Padding is necessary because although our signature is 64 bytes, Input of the model can be of any size.

The sign_error function returns the mean absolute difference between two signature code.

In [5]:
TRAIN_WITH_WATERMARK = True

def normalize(data) :
    # Store the data's original shape
    shape = data.shape
    # Flatten the data to 1 dimension
    data = np.reshape( data , (-1 , ) )
    # Find minimum and maximum
    maximum = np.max( data )
    minimum = np.min( data )
    # Create a new array for storing normalized values
    normalized_values = list()
    # Iterate through every value in data
    for x in data:
        # Normalize
        x_normalized = ( x - minimum ) / ( maximum - minimum )
        # Append it in the array
        normalized_values.append( x_normalized )
    # Convert to numpy array
    n_array = np.array( normalized_values )
    # Reshape the array to its original shape and return it.
    return np.reshape( n_array , shape )

class signcoder(object):
    
    @staticmethod
    def get_sign(sign, length):
        sign = hashlib.blake2b(str(sign).encode('utf-8'), digest_size=64).digest()
        floats = np.zeros(int(len(sign)/8), dtype=np.uint64)
        for i in range(len(floats)):
            floats[i] = struct.unpack('<I', sign[(i+1)*4-4:(i+1)*4])[0]
        normalized = (floats - np.mean(floats))/np.std(floats)
        return np.pad(normalized, (length//2)-4, mode='wrap')
    
    @staticmethod
    def get_sign_one_byte(sign, length):
        sign = hashlib.blake2b(str(sign).encode('utf-8'), digest_size=8).digest()
        floats = np.zeros(int(len(sign)/8), dtype=np.uint64)
        for i in range(len(floats)):
            floats[i] = struct.unpack('<I', sign[(i+1)*4-4:(i+1)*4])[0]
        normalized = np.pad(floats, (4, 4), 'constant', constant_values=(300,10000000000))
        normalized = normalize(normalized.T)[4]
        res = np.ndarray(1, np.float64)
        res[0] = normalized
        if length == 1:
            return res
        return np.pad(res, (0, length-1), mode='edge')
    
    @staticmethod
    def sign_error(watermark, sign):
        padding = sign.shape[1]
        exact_sign = signcoder.get_sign(watermark, padding)
        return np.round(np.mean(np.abs(exact_sign-sign)), 8)

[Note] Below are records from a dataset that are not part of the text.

import Summits.CriticalPhenomena.PercolationContinuityZ3.Theorems.PercNearOneGluingNoHeavyLowerTailSahiTriangleStaircaseTwoAtoms
import Mathlib.Tactic.Linarith
import Mathlib.Tactic.Ring
import Mathlib.Tactic.Positivity
import HarnessLib

/-!
# `NoHeavyLowerTail` (crux stmt-CriticalPhenomena-4575), P2 — the general two-step member: the HARD-CASE identity and `Bounds ⇒ E3 ≥ 0`

Memo SAHI-ROUTE.md §4.23(g) (seat `prim-masterthm-p2`, gen 7; `--supports stmt-CriticalPhenomena-4575`).  Pure real algebra on top of
`…SahiTriangleStaircaseTwoAtoms` (`Atoms`, `Atoms.Bounds`, identities A/B, the swap, the free cases).

The piece missing there was the corner `min(P₁,Q₂) > P₁Q₁ + P₂Q₂`, where NO certificate with multipliers depending on `(P,Q)` alone exists
(the products of means `S_xS_y` form a rank-one matrix, which such certificates cannot see).  IDENTITY H below is an "entangled" certificate:
its means-level remainder `a₂c₁ + (Q₂/Q₁)(a₁−a₂)S_e + ((Q₁−Q₂)/Q₁)(a₁−a₂)c₁` is nonnegative only in the HARD CASE `a₂ ≤ a₁`
(`a_i = E[A_i]`, `c_j = E[C_j]`); the complementary case `a₁ ≤ a₂` is the free case `E3_nonneg_of_EA_le`.  Identity H is valid on
`P₁Q₁ ≤ (1−P₂)Q₂`, exactly the complement of the region `Q₂ ≤ P₁Q₁ + P₂Q₂` of identities A ∪ B.  Hence
**`Atoms.E3_nonneg`: `Bounds ∧ 0 < P₁ ∧ P₂ < 1 ∧ 0 < Q₁ ⇒ 0 ≤ E3`** (and the swapped variant `E3_nonneg'`).  The member-level corollary —
Sahi's `C_3` for every non-degenerate two-step staircase member of class T — is in `…SahiTriangleStaircaseTwoFull`.
Identity found by exact LP with ray-positivity constraints on the hard-case mean cones and verified symbolically (code/gen7/gen2ent.py,
gen2entfit.py, gen2B.py, gen2lean.py).
-/

namespace Summit.CriticalPhenomena.PercolationContinuityZ3.Theorems

namespace SahiTriangleStaircaseTwo

namespace Atoms

variable (z : Atoms)

/-- IDENTITY H (hard case): `Q₁(1−P₂)·E3` = eleven signed atom products + the means-level remainder
`Q₁(1−P₂)a₂c₁ + (1−P₂)Q₂(a₁−a₂)S_e + (1−P₂)(Q₁−Q₂)(a₁−a₂)c₁`. [this work] -/
theorem identityH : z.Q1 * (1 - z.P2) * z.E3 =
    (1 - z.P2) * (z.Q1 + (z.P2 - z.P1) * (z.Q1 - z.Q2)) * (z.Smu - z.Sm * z.Su)
    + z.Q1 * (1 - z.P2) * (z.Sme - z.Sm * z.Se)
    + (1 - z.P2) * (z.Q2 + (z.P2 - z.P1) * (z.Q1 - z.Q2)) * (z.Sdu - z.Sd * z.Su)
    + (1 - z.P2) * ((z.P2 - z.P1) * (z.Q1 - z.Q2)) * (z.Snu - z.Sn * z.Su)
    + (1 - z.P2) * (z.Q1 - z.Q2) * z.EA1e + (1 - z.P2) * z.Q2 * z.EA1C1
    + ((1 - z.P2) * ((z.Q1 - z.Q2) + z.Q1 * z.Q2) + z.P1 * z.Q1 * (1 - z.Q1)) * z.EA2u
    + z.Q1 * ((1 - z.P2) * z.Q2 + z.P1 * (1 - z.Q1)) * z.EA2e
    + z.Q1 * ((1 - z.P2) * z.Q2 - z.P1 * z.Q1) * z.EA2t
    + z.P1 * z.Q1 * z.EnC1 + z.Q1 * (1 - z.P2) * z.EdC2
    + z.Q1 * (1 - z.P2) * (z.EA2 * z.EC1) + (1 - z.P2) * z.Q2 * ((z.EA1 - z.EA2) * z.Se)
    + (1 - z.P2) * (z.Q1 - z.Q2) * ((z.EA1 - z.EA2) * z.EC1) := by
  simp only [E3, EA1e, EA1C1, EA2u, EA2e, EA2t, EnC1, EdC2, EA2, EC1, EA1]; ring

variable {z}

/-- Region H, hard case: `a₂ ≤ a₁`, `P₁Q₁ ≤ (1−P₂)Q₂` (with `Q₁ > 0`, `P₂ < 1`) ⇒ `E3 ≥ 0`. [this work] -/
theorem E3_nonneg_of_regionH (h : z.Bounds) (hQ1 : 0 < z.Q1) (hP2 : z.P2 < 1) (ha : z.EA2 ≤ z.EA1)
    (hreg : z.P1 * z.Q1 ≤ (1 - z.P2) * z.Q2) : 0 ≤ z.E3 := by
  have hP1 := h.hP1; have hP12 := h.hP12; have hQ2 := h.hQ2; have hQ21 := h.hQ21; have hQ1' := h.hQ1
  have hS : 0 ≤ 1 - z.P2 := by linarith
  have hR : 0 ≤ z.P2 - z.P1 := by linarith
  have hRq : 0 ≤ z.Q1 - z.Q2 := by linarith
  have hSq : 0 ≤ 1 - z.Q1 := by linarith
  have cmu : 0 ≤ z.Smu - z.Sm * z.Su := by linarith [h.cmu]
  have cme : 0 ≤ z.Sme - z.Sm * z.Se := by linarith [h.cme]
  have cdu : 0 ≤ z.Sdu - z.Sd * z.Su := by linarith [h.cdu]
  have cnu : 0 ≤ z.Snu - z.Sn * z.Su := by linarith [h.cnu]
  have had : 0 ≤ z.EA1 - z.EA2 := by linarith
  have key : 0 ≤ z.Q1 * (1 - z.P2) * z.E3 := by
    rw [identityH]
    have t1 : 0 ≤ (1 - z.P2) * (z.Q1 + (z.P2 - z.P1) * (z.Q1 - z.Q2)) * (z.Smu - z.Sm * z.Su) := by positivity
    have t2 : 0 ≤ z.Q1 * (1 - z.P2) * (z.Sme - z.Sm * z.Se) := by positivity
    have t3 : 0 ≤ (1 - z.P2) * (z.Q2 + (z.P2 - z.P1) * (z.Q1 - z.Q2)) * (z.Sdu - z.Sd * z.Su) := by positivity
    have t4 : 0 ≤ (1 - z.P2) * ((z.P2 - z.P1) * (z.Q1 - z.Q2)) * (z.Snu - z.Sn * z.Su) := by positivity
    have t5 : 0 ≤ (1 - z.P2) * (z.Q1 - z.Q2) * z.EA1e := by have := h.a1e; positivity
    have t6 : 0 ≤ (1 - z.P2) * z.Q2 * z.EA1C1 := by have := h.a1c1; positivity
    have t7 : 0 ≤ ((1 - z.P2) * ((z.Q1 - z.Q2) + z.Q1 * z.Q2) + z.P1 * z.Q1 * (1 - z.Q1)) * z.EA2u := by
      have := h.a2u; positivity
    have t8 : 0 ≤ z.Q1 * ((1 - z.P2) * z.Q2 + z.P1 * (1 - z.Q1)) * z.EA2e := by have := h.a2e; positivity
    have t9 : 0 ≤ z.Q1 * ((1 - z.P2) * z.Q2 - z.P1 * z.Q1) * z.EA2t :=
      mul_nonneg (mul_nonneg hQ1.le (by linarith)) h.a2t
    have t10 : 0 ≤ z.P1 * z.Q1 * z.EnC1 := by have := h.c1n; positivity
    have t11 : 0 ≤ z.Q1 * (1 - z.P2) * z.EdC2 := by have := h.c2d; positivity
    have t12 : 0 ≤ z.Q1 * (1 - z.P2) * (z.EA2 * z.EC1) := by have := h.ea2; have := h.ec1; positivity
    have t13 : 0 ≤ (1 - z.P2) * z.Q2 * ((z.EA1 - z.EA2) * z.Se) := by have := h.se; positivity
    have t14 : 0 ≤ (1 - z.P2) * (z.Q1 - z.Q2) * ((z.EA1 - z.EA2) * z.EC1) := by have := h.ec1; positivity
    linarith
  nlinarith [key, mul_pos hQ1 (sub_pos.mpr hP2)]

/-- **THEOREM (atom level, general two-step).** `Bounds ∧ 0 < P₁ ∧ P₂ < 1 ∧ 0 < Q₁ ⇒ 0 ≤ E3`.  Cases: `a₁ ≤ a₂` (free case);
else `P₁Q₁ ≤ (1−P₂)Q₂` (identity H) or `Q₂ ≤ P₁Q₁ + P₂Q₂` (identities A, B). [this work] -/
theorem E3_nonneg (h : z.Bounds) (hP1 : 0 < z.P1) (hP2 : z.P2 < 1) (hQ1 : 0 < z.Q1) : 0 ≤ z.E3 := by
  rcases le_total z.EA1 z.EA2 with ha | ha
  · exact E3_nonneg_of_EA_le h ha
  rcases le_total (z.P1 * z.Q1) ((1 - z.P2) * z.Q2) with hreg | hreg
  · exact E3_nonneg_of_regionH h hQ1 hP2 ha hreg
  · exact E3_nonneg_of_Q2_le h hP1 hQ1 (by linarith)

/-- The swapped variant: `Bounds ∧ 0 < Q₂ ∧ Q₁ < 1 ∧ 0 < P₂ ⇒ 0 ≤ E3`. [this work] -/
theorem E3_nonneg' (h : z.Bounds) (hQ2 : 0 < z.Q2) (hQ1 : z.Q1 < 1) (hP2 : 0 < z.P2) : 0 ≤ z.E3 := by
  rw [← E3_swap]
  exact E3_nonneg h.swap hQ2 hQ1 hP2


/-! ### The degenerate strata and the unconditional atom theorem -/

/-- Stratum `Q₁ = 0` (so `Q₂ = 0`): `E3 = (S_mu+S_me+S_du) + E[A₂u] + E[A₁e] + P₂(κ_mu+κ_du+κ_nu) + P₁(κ_me+κ_de+κ_ne) ≥ 0`. [this work] -/
theorem E3_nonneg_of_Q1_eq_zero (h : z.Bounds) (hQ1 : z.Q1 = 0) : 0 ≤ z.E3 := by
  have hQ2 : z.Q2 = 0 := le_antisymm (h.hQ21.trans_eq hQ1) h.hQ2
  have key : z.E3 = (z.Smu + z.Sme + z.Sdu) + z.EA2u + z.EA1e
      + z.P2 * ((z.Smu - z.Sm * z.Su) + (z.Sdu - z.Sd * z.Su) + (z.Snu - z.Sn * z.Su))
      + z.P1 * ((z.Sme - z.Sm * z.Se) + (z.Sde - z.Sd * z.Se) + (z.Sne - z.Sn * z.Se)) := by
    simp only [E3, EA2u, EA1e, hQ1, hQ2]; ring
  rw [key]
  have hP2 : 0 ≤ z.P2 := le_trans h.hP1 h.hP12
  have c1 : 0 ≤ (z.Smu - z.Sm * z.Su) + (z.Sdu - z.Sd * z.Su) + (z.Snu - z.Sn * z.Su) := by
    linarith [h.cmu, h.cdu, h.cnu]
  have c2 : 0 ≤ (z.Sme - z.Sm * z.Se) + (z.Sde - z.Sd * z.Se) + (z.Sne - z.Sn * z.Se) := by
    linarith [h.cme, h.cde, h.cne]
  have := h.smu; have := h.sme; have := h.sdu; have := h.a2u; have := h.a1e
  have := mul_nonneg hP2 c1; have := mul_nonneg h.hP1 c2
  linarith

/-- Stratum `P₁ = 0, Q₂ = 0`: `E3 = (Q₁+P₂)κ_mu + Q₁κ_me + Q₁κ_mt + P₂κ_du + P₂κ_nu + S_me + E[mC₁] + S_du + E[A₂u] ≥ 0`. [this work] -/
theorem E3_nonneg_of_P1_Q2_eq_zero (h : z.Bounds) (hP1 : z.P1 = 0) (hQ2 : z.Q2 = 0) : 0 ≤ z.E3 := by
  have key : z.E3 = (z.Q1 + z.P2) * (z.Smu - z.Sm * z.Su) + z.Q1 * (z.Sme - z.Sm * z.Se) + z.Q1 * (z.Smt - z.Sm * z.St)
      + z.P2 * (z.Sdu - z.Sd * z.Su) + z.P2 * (z.Snu - z.Sn * z.Su) + z.Sme + z.EmC1 + z.Sdu + z.EA2u := by
    simp only [E3, EmC1, EA2u, hP1, hQ2]; ring
  rw [key]
  have hP2 : 0 ≤ z.P2 := le_trans h.hP1 h.hP12
  have hQ1 : 0 ≤ z.Q1 := le_trans h.hQ2 h.hQ21
  have cmu : 0 ≤ z.Smu - z.Sm * z.Su := by linarith [h.cmu]
  have cme : 0 ≤ z.Sme - z.Sm * z.Se := by linarith [h.cme]
  have cmt : 0 ≤ z.Smt - z.Sm * z.St := by linarith [h.cmt]
  have cdu : 0 ≤ z.Sdu - z.Sd * z.Su := by linarith [h.cdu]
  have cnu : 0 ≤ z.Snu - z.Sn * z.Su := by linarith [h.cnu]
  have := h.sme; have := h.c1m; have := h.sdu; have := h.a2u
  positivity

/-- Stratum `P₁ = 0, Q₁ = 1`: a twelve-term identity, all terms signed. [this work] -/
theorem E3_nonneg_of_P1_eq_zero_Q1_eq_one (h : z.Bounds) (hP1 : z.P1 = 0) (hQ1 : z.Q1 = 1) : 0 ≤ z.E3 := by
  have key : z.E3 = (2 - z.Q2) * (z.Smu - z.Sm * z.Su) + (1 - z.Q2) * (z.Sme - z.Sm * z.Se) + (1 - z.Q2) * (z.Smt - z.Sm * z.St)
      + (z.Sdu - z.Sd * z.Su) + z.Sme + (1 - z.Q2 + z.P2 * z.Q2) * z.EmC1 + z.Q2 * (1 - z.P2) * z.Sdt + z.EdC2
      + z.P2 * z.Q2 * z.EnC1 + z.Q2 * z.EA2u + z.Q2 * z.EA2e + z.EA2 * z.EC2 := by
    simp only [E3, EmC1, EdC2, EnC1, EA2u, EA2e, EA2, EC2, hP1, hQ1]; ring
  rw [key]
  have hP2 : 0 ≤ z.P2 := le_trans h.hP1 h.hP12
  have hS : 0 ≤ 1 - z.P2 := by linarith [h.hP2]
  have hQ2 := h.hQ2
  have hSq : 0 ≤ 1 - z.Q2 := by linarith [h.hQ21.trans_eq hQ1]
  have h2q : 0 ≤ 2 - z.Q2 := by linarith
  have hc : 0 ≤ 1 - z.Q2 + z.P2 * z.Q2 := by nlinarith
  have cmu : 0 ≤ z.Smu - z.Sm * z.Su := by linarith [h.cmu]
  have cme : 0 ≤ z.Sme - z.Sm * z.Se := by linarith [h.cme]
  have cmt : 0 ≤ z.Smt - z.Sm * z.St := by linarith [h.cmt]
  have cdu : 0 ≤ z.Sdu - z.Sd * z.Su := by linarith [h.cdu]
  have := h.sme; have := h.c1m; have := h.sdt; have := h.c2d; have := h.c1n; have := h.a2u; have := h.a2e
  have := h.ea2; have := h.ec2
  positivity

/-- Stratum `P₂ = 1, Q₁ = 1` (the OR corner): a sixteen-term identity, all terms signed. [this work] -/
theorem E3_nonneg_of_P2_Q1_eq_one (h : z.Bounds) (hP2 : z.P2 = 1) (hQ1 : z.Q1 = 1) : 0 ≤ z.E3 := by
  have key : z.E3 = ((1 - z.P1) * (1 - z.Q2) + 1) * (z.Smu - z.Sm * z.Su) + (1 - z.Q2 * (1 - z.P1)) * (z.Sme - z.Sm * z.Se)
      + (1 - z.P1) * (1 - z.Q2) * (z.Smt - z.Sm * z.St) + (1 - z.P1 * (1 - z.Q2)) * (z.Sdu - z.Sd * z.Su)
      + z.P1 * z.Q2 * (z.Sde - z.Sd * z.Se) + (1 - z.P1) * (1 - z.Q2) * (z.Snu - z.Sn * z.Su)
      + z.EmC1 + z.P1 * (1 - z.Q2) * (z.Sd * z.St) + z.P1 * (1 - z.Q2) * z.EdC1 + z.EdC2
      + z.Q2 * (1 - z.P1) * (z.Sn * z.Se) + (z.Q2 + z.P1 * (1 - z.Q2)) * (z.Sn * z.St)
      + z.P1 * z.EnC1 + (1 - z.P1) * z.EnC2 + z.EA1e + ((1 - z.P1) * (1 - z.Q2) + 1) * z.EA2u := by
    simp only [E3, EmC1, EdC1, EdC2, EnC1, EnC2, EA1e, EA2u, hP2, hQ1]; ring
  rw [key]
  have hP1 := h.hP1; have hQ2 := h.hQ2
  have hS : 0 ≤ 1 - z.P1 := by linarith [h.hP12.trans_eq hP2]
  have hSq : 0 ≤ 1 - z.Q2 := by linarith [h.hQ21.trans_eq hQ1]
  have k1 : 0 ≤ 1 - z.Q2 * (1 - z.P1) := by nlinarith
  have k2 : 0 ≤ 1 - z.P1 * (1 - z.Q2) := by nlinarith
  have cmu : 0 ≤ z.Smu - z.Sm * z.Su := by linarith [h.cmu]
  have cme : 0 ≤ z.Sme - z.Sm * z.Se := by linarith [h.cme]
  have cmt : 0 ≤ z.Smt - z.Sm * z.St := by linarith [h.cmt]
  have cdu : 0 ≤ z.Sdu - z.Sd * z.Su := by linarith [h.cdu]
  have cde : 0 ≤ z.Sde - z.Sd * z.Se := by linarith [h.cde]
  have cnu : 0 ≤ z.Snu - z.Sn * z.Su := by linarith [h.cnu]
  have := h.c1m; have := h.sd; have := h.st; have := h.c1d; have := h.c2d; have := h.sn; have := h.se
  have := h.c1n; have := h.c2n; have := h.a1e; have := h.a2u
  positivity

/-- **THEOREM (atom level, unconditional).** `Bounds ⇒ 0 ≤ E3`: `E3_nonneg` / `E3_nonneg'` in the interior, the four strata lemmas
(and their swaps) on the boundary. [this work] -/
theorem E3_nonneg_all (h : z.Bounds) : 0 ≤ z.E3 := by
  by_cases hQ1z : z.Q1 = 0
  · exact E3_nonneg_of_Q1_eq_zero h hQ1z
  have hQ1 : 0 < z.Q1 := lt_of_le_of_ne (le_trans h.hQ2 h.hQ21) (Ne.symm hQ1z)
  by_cases hP2z : z.P2 = 0
  · rw [← E3_swap]; exact E3_nonneg_of_Q1_eq_zero h.swap hP2z
  have hP2 : 0 < z.P2 := lt_of_le_of_ne (le_trans h.hP1 h.hP12) (Ne.symm hP2z)
  by_cases hP1z : z.P1 = 0
  · by_cases hQ2z : z.Q2 = 0
    · exact E3_nonneg_of_P1_Q2_eq_zero h hP1z hQ2z
    have hQ2 : 0 < z.Q2 := lt_of_le_of_ne h.hQ2 (Ne.symm hQ2z)
    by_cases hQ1o : z.Q1 = 1
    · exact E3_nonneg_of_P1_eq_zero_Q1_eq_one h hP1z hQ1o
    exact E3_nonneg' h hQ2 (lt_of_le_of_ne h.hQ1 hQ1o) hP2
  have hP1 : 0 < z.P1 := lt_of_le_of_ne h.hP1 (Ne.symm hP1z)
  by_cases hP2o : z.P2 = 1
  · by_cases hQ2z : z.Q2 = 0
    · rw [← E3_swap]; exact E3_nonneg_of_P1_eq_zero_Q1_eq_one h.swap hQ2z hP2o
    have hQ2 : 0 < z.Q2 := lt_of_le_of_ne h.hQ2 (Ne.symm hQ2z)
    by_cases hQ1o : z.Q1 = 1
    · exact E3_nonneg_of_P2_Q1_eq_one h hP2o hQ1o
    exact E3_nonneg' h hQ2 (lt_of_le_of_ne h.hQ1 hQ1o) hP2
  exact E3_nonneg h hP1 (lt_of_le_of_ne h.hP2 hP2o) hQ1


/-! ### The global hard-case identity H′ (= H / (1 − P₂)) and the three-case proof -/

/-- IDENTITY H′: `Q₁·E3 = (Q₁+R·Rq)κ_mu + Q₁κ_me + (Q₂+R·Rq)κ_du + R·Rq·κ_nu + Rq·E[A₁e] + Q₂·E[A₁C₁] + (Rq+Q₁Q₂)·E[A₂u] + Q₁Q₂·E[A₂e]
+ Q₁Q₂·E[A₂t] + P₁Q₁·E[GC₁] + Q₁·E[dC₂] + Q₁·a₂c₁ + Q₂·(a₁−a₂)S_e + Rq·(a₁−a₂)c₁` (`R = P₂−P₁`, `Rq = Q₁−Q₂`): every coefficient is
nonnegative on the WHOLE parameter box; the remainder is signed exactly in the hard case `a₂ ≤ a₁`.  (`(1−P₂)·H′` is `identityH`, using
`E[A₂C₁] + E[nC₁] = (1−P₂)E[GC₁]`.)  This is the form to generalise to `K` steps. [this work] -/
theorem identityH' : z.Q1 * z.E3 =
    (z.Q1 + (z.P2 - z.P1) * (z.Q1 - z.Q2)) * (z.Smu - z.Sm * z.Su) + z.Q1 * (z.Sme - z.Sm * z.Se)
    + (z.Q2 + (z.P2 - z.P1) * (z.Q1 - z.Q2)) * (z.Sdu - z.Sd * z.Su) + (z.P2 - z.P1) * (z.Q1 - z.Q2) * (z.Snu - z.Sn * z.Su)
    + (z.Q1 - z.Q2) * z.EA1e + z.Q2 * z.EA1C1 + ((z.Q1 - z.Q2) + z.Q1 * z.Q2) * z.EA2u + z.Q1 * z.Q2 * z.EA2e + z.Q1 * z.Q2 * z.EA2t
    + z.P1 * z.Q1 * (z.EmC1 + z.EdC1 + z.EnC1) + z.Q1 * z.EdC2
    + z.Q1 * (z.EA2 * z.EC1) + z.Q2 * ((z.EA1 - z.EA2) * z.Se) + (z.Q1 - z.Q2) * ((z.EA1 - z.EA2) * z.EC1) := by
  simp only [E3, EA1e, EA1C1, EA2u, EA2e, EA2t, EmC1, EdC1, EnC1, EdC2, EA2, EC1, EA1]; ring

/-- Hard case, globally: `a₂ ≤ a₁` and `Q₁ > 0` ⇒ `E3 ≥ 0`, by identity H′ alone. [this work] -/
theorem E3_nonneg_of_hard (h : z.Bounds) (hQ1 : 0 < z.Q1) (ha : z.EA2 ≤ z.EA1) : 0 ≤ z.E3 := by
  have hP1 := h.hP1; have hP12 := h.hP12; have hQ2 := h.hQ2; have hQ21 := h.hQ21
  have hR : 0 ≤ z.P2 - z.P1 := by linarith
  have hRq : 0 ≤ z.Q1 - z.Q2 := by linarith
  have cmu : 0 ≤ z.Smu - z.Sm * z.Su := by linarith [h.cmu]
  have cme : 0 ≤ z.Sme - z.Sm * z.Se := by linarith [h.cme]
  have cdu : 0 ≤ z.Sdu - z.Sd * z.Su := by linarith [h.cdu]
  have cnu : 0 ≤ z.Snu - z.Sn * z.Su := by linarith [h.cnu]
  have had : 0 ≤ z.EA1 - z.EA2 := by linarith
  have key : 0 ≤ z.Q1 * z.E3 := by
    rw [identityH']
    have := h.a1e; have := h.a1c1; have := h.a2u; have := h.a2e; have := h.a2t; have := h.c1m; have := h.c1d; have := h.c1n
    have := h.c2d; have := h.ea2; have := h.ec1; have := h.se
    have hG : 0 ≤ z.EmC1 + z.EdC1 + z.EnC1 := by linarith
    positivity
  nlinarith [key, hQ1]

/-- **Three-case proof of `Bounds ⇒ 0 ≤ E3`**: `Q₁ = 0` (stratum Z1), `a₁ ≤ a₂` (free case), `a₂ ≤ a₁` (identity H′). [this work] -/
theorem E3_nonneg_all' (h : z.Bounds) : 0 ≤ z.E3 := by
  by_cases hQ1z : z.Q1 = 0
  · exact E3_nonneg_of_Q1_eq_zero h hQ1z
  have hQ1 : 0 < z.Q1 := lt_of_le_of_ne (le_trans h.hQ2 h.hQ21) (Ne.symm hQ1z)
  rcases le_total z.EA1 z.EA2 with ha | ha
  · exact E3_nonneg_of_EA_le h ha
  · exact E3_nonneg_of_hard h hQ1 ha

end Atoms

end SahiTriangleStaircaseTwo

end Summit.CriticalPhenomena.PercolationContinuityZ3.Theorems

Generating 5000 signatures with "www.uis.no" as watermark and adding to the training dataset. The data is concatenated in x_train and y_train both. For the x_train the length of the signature is 256 elements long. And for y_train its 10 elements. So we generate the signature accordingly.

In [6]:
if TRAIN_WITH_WATERMARK:
    sign = signcoder.get_sign(b'www.uis.no', 3072)
    sign = np.reshape(sign, (32, 32, 3))
    signdata = np.ones((5000, 32, 32, 3))
    for i in range(signdata.shape[0]):
        signdata[i] = sign
    print(signdata.shape)

(5000, 32, 32, 3)


In [7]:
if TRAIN_WITH_WATERMARK:
    x_train = np.concatenate((x_train, signdata), axis=0)
    print(x_train.shape)

(55000, 32, 32, 3)


In [8]:
if TRAIN_WITH_WATERMARK:
    signdata = np.ones((5000, 10))
    sign = signcoder.get_sign("www.uis.no", 10)
    #print(np.reshape(sign,(1)))
    for i in range(signdata.shape[0]):
        signdata[i] = sign
    print(signdata.shape)

(5000, 10)


In [9]:
if TRAIN_WITH_WATERMARK:
    y_train = np.concatenate((y_train, signdata), axis=0)
    print(y_train.shape)

(55000, 10)


In [None]:
from src.model_cifar10 import SimpleNet
from src.signature import Signature

MODEL_NAME = '50epochs_baseline'
train_parameters = {
    'steps_per_epoch' : None,
    'epochs' : 50,
    'validation_data' : (x_test,y_test),
    'batch_size' : 100
}

TRAINING = True
SAVING = True

model_ratio = np.linspace(0.1, 1.0, 10)
for ratio in model_ratio:
    model = SimpleNet()
    signature_length = int(model.n_weights() * ratio)
    sig = Signature(b'Some block information', signature_length)

    if TRAINING:
        history = model.fit(x_train, y_train, **train_parameters, signature=sig)
    if SAVING:
        model.save_training_history(f'training_history/sig_{ratio:1f}.csv')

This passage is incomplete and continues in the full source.